The discovered ships of the tested methods from some typical images are depicted in Figure 5. It can be seen that:

(i): For the images with multiple ships (the first two rows), SS R-CNN correctly detects multiple objects, alleviating the issue of missing vessels;
(ii): SS R-CNN has better performance for small ships and middle-sized ships compared with the supervised methods, SSD and Mask R-CNN, as the predicted frames are more accurate;
(iii): The detected frames of SS R-CNN and Mask R-CNN are not as accurate as that of the SSD method for large ship detection. In the last row of the Figure 5, there is a large ship with a small boat beside it. SSD correctly detects the two objects, while the predicted frames of SS R-CNN and Mask R-CNN are not accurate.

Exploring the Reason for Relatively Low Detection Accuracies for Large Ships

In the following, we explore why SS R-CNN and Mask R-CNN have relatively low detection accuracies for large ships. The first possible reason is the lack of training instances with large ships, due to the fact that the proportion of large ships is only 10%, which is quite lower than that of the other types of ships. Another possible reason is that some active hyper-parameters of the object detection module have not been tuned elaborately.

(i) We test SS R-CNN and Mask R-CNN with ratios of small ships: medium ships: large ships of 3:3:4 and 1:1:8. The accuracies are listed in Table 3. Compared with the original case with a ratio of 6:3:1, the detection accuracy for large ships increases about 0.1 from 0.158 in terms of APl when the ratio is set to 3:3:4. Hence, the limited training samples are one reason for the relatively low detection accuracies for large ships. However, as the ratio becomes 1:1:8, the proportion of large ships has increased, but the detection accuracy for large ships no longer increases.

(ii) We adjust the sizes of the candidate anchor frames from (32, 64, 128, 256, and 512) to (128, 256, 512, 1024, and 2048); the APl of SS R-CNN improves from 0.158 to 0.267, as shown in Table 4. This indicates that the size of the candidate anchor frames is an active parameter for large ship detection.

3.4. Employing Different CutPaste Tasks in the Self-Supervised Learning Module

In the self-supervised learning module, a more-way CutPaste task has been designed that allows multiple cut and paste augment operations on a single image. To test the role of the more-way task, we compare it with the typical CutPaste tasks, i.e., block, scar, and 3-way. We randomly select 7500 unlabeled clean marine surface images for training the self-supervised learning network. The accuracies of the downstream object detection module are presented in Table 5, where the numbers in bold indicate the best in terms of the corresponding metrics.

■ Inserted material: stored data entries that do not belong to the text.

/-! ## §2 ★★ Above one threshold: the geometry discharged (FILE 11; FILE 14 §2 twin) -/

/-- ★★ **§1 FOR EVERY MEMBER ABOVE ONE THRESHOLD, THE GEOMETRY DISCHARGED** («For M sufficiently large»): for rate data `δ₀ > 0`, `0 < ρ < b`, `0 < α′ ≦ 1`, `α_st > 0`
there are a threshold `M_L` and an exponent `d′` such that for every member `i` with `M_L ≦ M_i` §1 holds with [4] Lemma 2.1 at `(δ₀, b−ρ)`, (2.61)/(2.63) at `(ρδ₀, α′)`
and the scale transfer of `ℓ⁻⁴` (constant `L⁴`) discharged: from `IsUnit XY`, contractive transporters, the coordinate bound, the site majorants `hGG`/`hGGc`, the
per-cube `hdef`/`hEd`/`hC`/localized `hD` at the cover of record, the rate bookkeeping and the located smallness,
`conj b ((η²η²)⁻¹•XinvY i parS G′ U) ≺ 3·5^{d+1}B₀c₁(d′,ρδ₀,α′)(1 − (θ₁+θ₂+θ₃+θ₄)c₁(d′,ρδ₀,α′))⁻¹·ℓ(a)⁻⁴·e^{−(1−α′)ρδ₀d(a,a′)}`.
[cite: Balaban1985BackgroundPropagators, Thm 3.9 p.413 + Thm 3.2 (3.48) p.398 + p.398 (scale transfer) + (3.95)–(3.97) pp.411–412 + p.408;
Balaban1984PropagatorsII, Lemma 2.1 (2.59)–(2.61), (2.63) pp.233–234 + (2.83)–(2.85) pp.237–238] -/
theorem final_cover_above_defect [∀ i' : KIdx d ℓ hd hL b₀ b₁, Fintype (geo9K i').Site] [∀ i' : KIdx d ℓ hd hL b₀ b₁, DecidableEq (geo9K i').Site]
    (Rr : KIdx d ℓ hd hL b₀ b₁ → ℝ) (Hp : KIdx d ℓ hd hL b₀ b₁ → Prop) (b : Module.Basis ι ℝ 𝔸)
    {M₂ : ℝ} (hM₂ : 0 ≤ M₂) (hrepr : ∀ (v : 𝔸) (j : ι), |b.repr v j| ≤ M₂ * ‖v‖)
    {δ₀ αst bb ρ α' : ℝ} (hδ₀ : 0 < δ₀) (hρ : 0 < ρ) (hρb : ρ < bb) (hα'0 : 0 < α') (hα'1 : α' ≤ 1) (hαst : 0 < αst) :
    ∃ (ML : ℝ) (d' : ℕ), ∀ i : KIdx d ℓ hd hL b₀ b₁, ML ≤ (geo9K i).M →
      ∀ (parS : SiteParY 𝔸 i) (Gp : SiteOpY 𝔸 i) (U : CfgY 𝔸 i) (ιB : BlkY i → IBondY i) (Oc : ↥(cubes i.D.toDomains) → SiteOpY 𝔸 i)
        (hι : ∀ s, β i.hN i.D i.hk (ιB s) = s) (hunit : IsUnit (XY i parS Gp U))
        (hpar : ∀ z w : SiteY i, ‖(parS U z w : 𝔸)‖ ≤ 1 ∧ ‖(((parS U z w)⁻¹ : 𝔸ˣ) : 𝔸)‖ ≤ 1)
        (Cl E : ↥(cubes i.D.toDomains) → Module.End ℝ (BlkY i → 𝔸))
        {aL aD aE aX αc asep κG κD κE B₀ θ₁ θ₂ θ₃ θ₄ : ℝ}
        (hκG : 0 ≤ κG) (hκD : 0 ≤ κD) (hκE : 0 ≤ κE) (hB₀ : 0 ≤ B₀) (hasep : 0 ≤ asep) (hρE : ρ ≤ aE) (hαc : 0 < αc * δ₀)
        (hsplit₁ : αst + asep + ρ ≤ aL) (hsplit₂ : αst + ρ ≤ aD) (hsplit₃ : αst + αc + ρ ≤ aL)
        (hθ₁ : θ₁ = (3 * 5 ^ (d + 1)) * (((M₂ * ∑ j, ‖b j‖) ^ 2 * κG) * B₀ * ((ℓ : ℝ) + 1) ^ 4 * B6.c1 d' δ₀ (bb - ρ) *
          Real.exp (-(asep * δ₀ * DsepT i))))
        (hθ₂ : θ₂ = (3 * 5 ^ (d + 1)) * (κD * Real.exp (-(2 * δ₀ * DsepT i)) * B₀ * ((ℓ : ℝ) + 1) ^ 4 * B6.c1 d' δ₀ (bb - ρ)))
        (hθ₃ : θ₃ = (3 * 5 ^ (d + 1)) * ((lipT i * (αc * δ₀)⁻¹) * ((M₂ * ∑ j, ‖b j‖) ^ 2 * κG) * B₀ * ((ℓ : ℝ) + 1) ^ 4 * B6.c1 d' δ₀ (bb - ρ)))
        (hθ₄ : θ₄ = (3 * 5 ^ (d + 1)) * (κE * Real.exp (-(aX * δ₀ * DsepT i))))
        (hsmall : (θ₁ + θ₂ + θ₃ + θ₄) * B6.c1 d' (ρ * δ₀) α' < 1)
        (hdef : ∀ c, (cutMulY (𝔸 := 𝔸) (hB i.D c)).restrictScalars ℝ *
          ((cutMulY (𝔸 := 𝔸) (chiBigT i c)).restrictScalars ℝ * (XY i parS (Oc c) U).restrictScalars ℝ) * Cl c *
            (cutMulY (𝔸 := 𝔸) (hB i.D c)).restrictScalars ℝ =
          (cutMulY (𝔸 := 𝔸) (hB i.D c)).restrictScalars ℝ * (cutMulY (𝔸 := 𝔸) (hB i.D c)).restrictScalars ℝ + E c)
        (hC : ∀ c, HasMajorant (g := toB6 (geo9K i) (Rr i) (Hp i)) (fun p : BlkY i × ι => ιB p.1) (conj b ((etaS i ^ 2 * etaS i ^ 2)⁻¹ • Cl c))
          (fun a a' => B₀ * ((geo9K i).len a ^ 4)⁻¹ * Real.exp (-(bb * δ₀ * (geo9K i).dist a a'))))
        (hGG : HasMajorant (g := toB6 (geo9K i) (Rr i) (Hp i)) (fun p : SiteY i × ι => ιB (blkOf i.D.toDomains p.1))
          (conj b ((etaS i ^ 2 * etaS i ^ 2) • ((Gp U).restrictScalars ℝ * (Gp U).restrictScalars ℝ)))
          (fun a a'' => κG * (geo9K i).len a ^ 4 * Real.exp (-(aL * δ₀ * (geo9K i).dist a a''))))
        (hGGc : ∀ c, HasMajorant (g := toB6 (geo9K i) (Rr i) (Hp i)) (fun p : SiteY i × ι => ιB (blkOf i.D.toDomains p.1))
          (conj b ((etaS i ^ 2 * etaS i ^ 2) • ((Oc c U).restrictScalars ℝ * (Oc c U).restrictScalars ℝ)))
          (fun a a'' => κG * (geo9K i).len a ^ 4 * Real.exp (-(aL * δ₀ * (geo9K i).dist a a''))))
        (hD : ∀ c, HasMajorant (g := toB6 (geo9K i) (Rr i) (Hp i)) (fun p : BlkY i × ι => ιB p.1)
          (conj b ((etaS i ^ 2 * etaS i ^ 2) • ((cutMulY (𝔸 := 𝔸) (chiBigT i c)).restrictScalars ℝ *
            ((XY i parS Gp U).restrictScalars ℝ - (XY i parS (Oc c) U).restrictScalars ℝ) *
            (cutMulY (𝔸 := 𝔸) (cubeIndT i.D (one_le_Mh i) (four_le_P' i) c)).restrictScalars ℝ)))
          (fun a a'' => κD * Real.exp (-(2 * δ₀ * DsepT i)) * (geo9K i).len a ^ 4 * Real.exp (-(aD * δ₀ * (geo9K i).dist a a''))))
        (hEd : ∀ c, HasMajorant (g := toB6 (geo9K i) (Rr i) (Hp i)) (fun p : BlkY i × ι => ιB p.1) (conj b (E c))
          (fun a a' => κE * Real.exp (-(aX * δ₀ * DsepT i)) * Real.exp (-(aE * δ₀ * (geo9K i).dist a a')))),
        HasMajorant (g := toB6 (geo9K i) (Rr i) (Hp i)) (fun p : BlkY i × ι => ιB p.1)
          (conj b ((etaS i ^ 2 * etaS i ^ 2)⁻¹ • (XinvY i parS Gp U).restrictScalars ℝ))
          (fun a a' => (3 * 5 ^ (d + 1)) * B₀ * B6.c1 d' (ρ * δ₀) α' * (1 - (θ₁ + θ₂ + θ₃ + θ₄) * B6.c1 d' (ρ * δ₀) α')⁻¹ * ((geo9K i).len a ^ 4)⁻¹ *
            Real.exp (-((1 - α') * (ρ * δ₀) * (geo9K i).dist a a'))) := by
  -- [4] Lemma 2.1 at the two rate pairs (FILE 11 with its first pair := the second), both at the common exponent
  have h₂ : 0 < (bb - ρ) * δ₀ := mul_pos (sub_pos.mpr hρb) hδ₀
  have h₃ : 0 < α' * (ρ * δ₀) := mul_pos hα'0 (mul_pos hρ hδ₀)
  obtain ⟨ML₀, hgeo⟩ := geo_inputs3_geo9K Rr Hp h₂ h₂ h₃ (mul_pos hρ hδ₀).le hα'1
  have hst : 0 < αst * δ₀ := mul_pos hαst hδ₀
  refine ⟨max ML₀ (4 * Real.log ((ℓ : ℝ) + 1) / (αst * δ₀)),
    max (exp261 (geo9K (d := d) (ℓ := ℓ) (hd := hd) (hL := hL) (b₀ := b₀) (b₁ := b₁)) δ₀ (bb - ρ))
      (exp261 (geo9K (d := d) (ℓ := ℓ) (hd := hd) (hL := hL) (b₀ := b₀) (b₁ := b₁)) (ρ * δ₀) α'), fun i hM => ?_⟩
  intro parS Gp U ιB Oc hι hunit hpar Cl E aL aD aE aX αc asep κG κD κE B₀ θ₁ θ₂ θ₃ θ₄ hκG hκD hκE hB₀ hasep hρE hαc hsplit₁ hsplit₂ hsplit₃ hθ₁ hθ₂ hθ₃ hθ₄
    hsmall hdef hC hGG hGGc hD hEd
  obtain ⟨-, -, -, -, -, h261b, h261, h263⟩ := hgeo i ((le_max_left _ _).trans hM)
  -- the p. 398 scale transfer of `ℓ⁻⁴` from the explicit size condition folded into the threshold
  have hlog : 0 ≤ Real.log ((ℓ : ℝ) + 1) := Real.log_nonneg (by linarith [(Nat.cast_nonneg ℓ : (0 : ℝ) ≤ ℓ)])
  have hMst : 4 * Real.log ((ℓ : ℝ) + 1) ≤ αst * δ₀ * (2 * ((ℓ : ℝ) + 1) ^ 2 - 1) * (geo9K i).M :=
    size_of_threshold hst (by positivity) ((le_max_right _ _).trans hM)
  have hST := scaleTransfer_len_inv4_geo9K i hst hMst
  exact final_cover_defect i b parS Gp U ιB (Rr := Rr i) (Hp := Hp i) Oc hι hunit hpar hM₂ hrepr _ Cl E hκG hκD hκE hB₀ (by positivity) hδ₀.le hasep hρ.le
    hρb.le hρE hαc hα'1 hsplit₁ hsplit₂ hsplit₃ hθ₁ hθ₂ hθ₃ hθ₄ hST h261b h261 h263 hsmall hdef hC hGG hGGc hD hEd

Table 5 shows that SS R-CNN with the more-way task has better detection accuracy compared with the other self-supervised learning tasks. On the mAP metric, the performance increases about 10.7%, increasing from 0.56 to 0.62. The improvement mainly originates from the amelioration of the accuracy of small ship detection. For the detection of large ships, however, all four tested self-supervised tasks have unsatisfactory detection results, with the APl metric less than 0.30. As the training epochs proceed, the variation of the detection accuracies of SS R-CNN are depicted in Figure 6. The accuracies of mAP, APs, APm, and APl are shown with different CutPaste tasks. In terms of mAP (Figure 6a), APs (Figure 6b), and APm (Figure 6c), SS R-CNN with the more-way CutPaste task is generally superior to that with block, scar, and 3-way pretraining tasks. Particularly, its advantage is more obvious for the detection of small objects (Figure 6b). However, for the detection of large targets (Figure 6d), the accuracies for all four tasks fluctuate below 0.30.

We wonder how the more-way CutPaste task improves detection performance for small ships. Hence, we examine the detected objects of SS R-CNN with various CutPaste tasks. Some typical images with multiple small ships with their detection boxes are selected and are displayed in Figure 7.

Figure 7 shows that SS R-CNN with the more-way CutPaste task catches the target ships more accurately, with fewer missed ships and fewer incorrectly detected objects. Comparatively, SS R-CNN with block, scar, and 3-way preliminary tasks miss more small or tiny objects, which hints to us that the designed more-way CutPaste task is helpful for detecting multiple small objects in remote sensing images.

3.5. Effect of the Number of Labeled Training Images

SS R-CNN equipped with a self-supervised module is designed for the case of limited labeled training images. We are naturally interested in inspecting its performance with varying numbers of labeled training images. Particularly, we select 200–5000 labeled training images, each of which contains one or multiple target objects and corresponding marking boxes. The detection accuracies of SS R-CNN, SSD, and Mask R-CNN pretrained by MOCO are listed in Table 6.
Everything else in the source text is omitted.